From that central location, personnel manage equipment spread throughout those sites, as well as on vessels, knowing where weapons, personal protective gear, specialized equipment and vehicles are located, and ensuring that they are maintained or replaced when necessary. Until recently, to accomplish this task, the agency received spreadsheets from each location. The solution was inefficient, however, since every site had its own equipment-recording procedure, and—because each asset's location frequently changes—the reports were often inaccurate, which could lead to delays in the reporting of missing assets or weapons, or delays in the maintenance, repair or replacement of those items.

Australia's Customs and Border Protection Service uses Bluebird Pidion BIP-6000Max handheld readers to check equipment in and out.

An RFID system installed this past summer is intended to resolve the problem. The solution was provided by asset-intelligence solutions firm Relegen, using high-frequency (HF) RFID technology from HID Global. Relegen supplied its assetDNA software, along with HID Global tags, says Paul Bennett, Relegen's founder and managing director. The assetDNA software manages and interprets read data before making that information available to users, either on a customer's own server, or on a hosted server.
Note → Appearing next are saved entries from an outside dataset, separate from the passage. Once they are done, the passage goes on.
/-!
# T-S5.7d⁽⁴⁾ `GhostTaylorEven` — the EVEN part of the Faddeev–Popov log-determinant in the edge chart equals the ghost quadratic form to FOURTH order:
# `|(ghostLogRatio a + ghostLogRatio (−a))/2 − quadVal (ghostM H) a| ≤ C·H⁸·(1+log H)⁸·t⁴`

Free-hands brick of LEAD ym-line-sfw-p2 g78 for planner ym-idea-2 g18's ★FLAG-2 (2026-08-30T01:19:49Z; K3′ row RA-ghost of U5 = `stub_landauThirdOrder`,
⟨stmt-QuantumFields-24336⟩).  w3 g40's ✓`ghostTaylor` gives `|ghostLogRatio a − quadVal M_H a| ≤ C·H⁶(1+log H)⁴·t³`; the even symmetrisation kills the cubic
order.  Proof = the 7d assembly one order further, with NO third-order chart expansion: writing `X(±a) = ±X_A + X_B + X_R(±a)` (✓`fpOperator_edgeChart_sub_one`,
`chartL` odd, `chartQ` even), the symmetrised cubic chart remainder is already quartic — `chartR a e + chartR (−a) e = 2(cos‖v‖ − 1 + ‖v‖²/2)·1`, `‖·‖ ≤ (5/48)t⁴`
(the `sinc` term is odd and cancels) — and

  `(g(a)+g(−a))/2 − quadVal = ½(r₄⁺ + r₄⁻) + ½tr(X_R⁺ + X_R⁻) − ½tr(X_A(X_R⁺ − X_R⁻)) − ¼(tr E₊² + tr E₋²) + ½(tr X_A²E₊ + tr X_A²E₋) + ½(tr X_AE₊² − tr X_AE₋²) + ⅙(tr E₊³ + tr E₋³)`

(`E± := X_B + X_R(±a)`, `tr X_A = 0` ✓`trace_ghostX_chartL`, `quadVal M_H a = tr X_B − ½tr X_A²` ✓`quadVal_ghostM`, `tr X_A³` cancels), where `r₄` is the THIRD-order
log-det remainder ✓`LogDetHS.logDet_hs4` (`≤ (ρ²/2)‖X‖²_HS ≍ H⁴t²·H⁴(log)⁴t²` — the `H⁸`), and every other term is `≤ C·κ^{3/2}·t⁴`, `κ ≍ H⁴(1+log H)⁴`
(Hilbert–Schmidt sizes ✓`sum_sq_ghostX_le`, `|tr(PQ)| ≤ ‖P‖_HS‖Q‖_HS`, `‖PQ‖_HS ≤ ‖P‖_HS‖Q‖_HS`).

* ★★ `ghostTaylorEven` — the statement above with `m = 8`, `c₀ = 1/2688` (helpers, parity lemmas and the real bookkeeping `final_arith4` in
  ✓`…GhostTaylorEvenPrelims`).

Everything proved, Mathlib + tree only, standard axioms; no definitions.  HONEST LABEL: ONE brick of a K3′ row of an UNSTAFFED stub of a critic-PASSed DRAFT line;
U5, ⟨24004⟩, ⟨24336⟩ remain OPEN; no crux, rung or summit is proved; **the Yang–Mills mass gap is NOT proved by this file; no summit is proved by a line.**
-/

set_option autoImplicit false

noncomputable section

open Matrix Finset
open scoped Matrix.Norms.Operator
open Literature.MathematicalPhysics.QuantumFieldTheory.Balaban1983to89.B10Eq18SigmaSU2 (su2Coord)
open Literature.MathematicalPhysics.QuantumFieldTheory.Balaban1983to89.B10Eq18SigmaSU2Haar (expPauli)
open Literature.MathematicalPhysics.QuantumFieldTheory.AxialGauge (boxEdges)
open Literature.MathematicalPhysics.QuantumLattice (LGConfig ZdEdge)
open Literature.Probability.LatticeModels (Site dirichletMatrix dirichletMatrix_transpose)

namespace Summit.QuantumFields.YangMills.Theorems.AllWindowsColdBoxBoxHighLine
It can also issue alerts in the event that an unauthorized event occurs, such as the failure to return a piece of equipment or weapon to the armory at which it was expected. What's more, DataTraceDNA technology from DataDot Technology provided the Customs and Border Protection with additional security in the event that an asset tag was removed. The DataTraceDNA material bonds to the molecular structure of an object's surface, amounting to a covert forensic tracer that acts as an invisible bar code. This material is imperceptible to the human eye, and requires a spectrometer to be detected.

A variety of RFID tags were used, including HID's Intag 200 model.
With the RFID system in place, the central office can see where its inventory is located, view alerts if an officer fails to return something, and thereby address problems, such as replacing missing equipment or working with the responsible officer to determine why the items were misplaced or lost. The system also allows the office to manage maintenance, and to relocate assets in the event that there is a shortage at one location and excess equipment at another.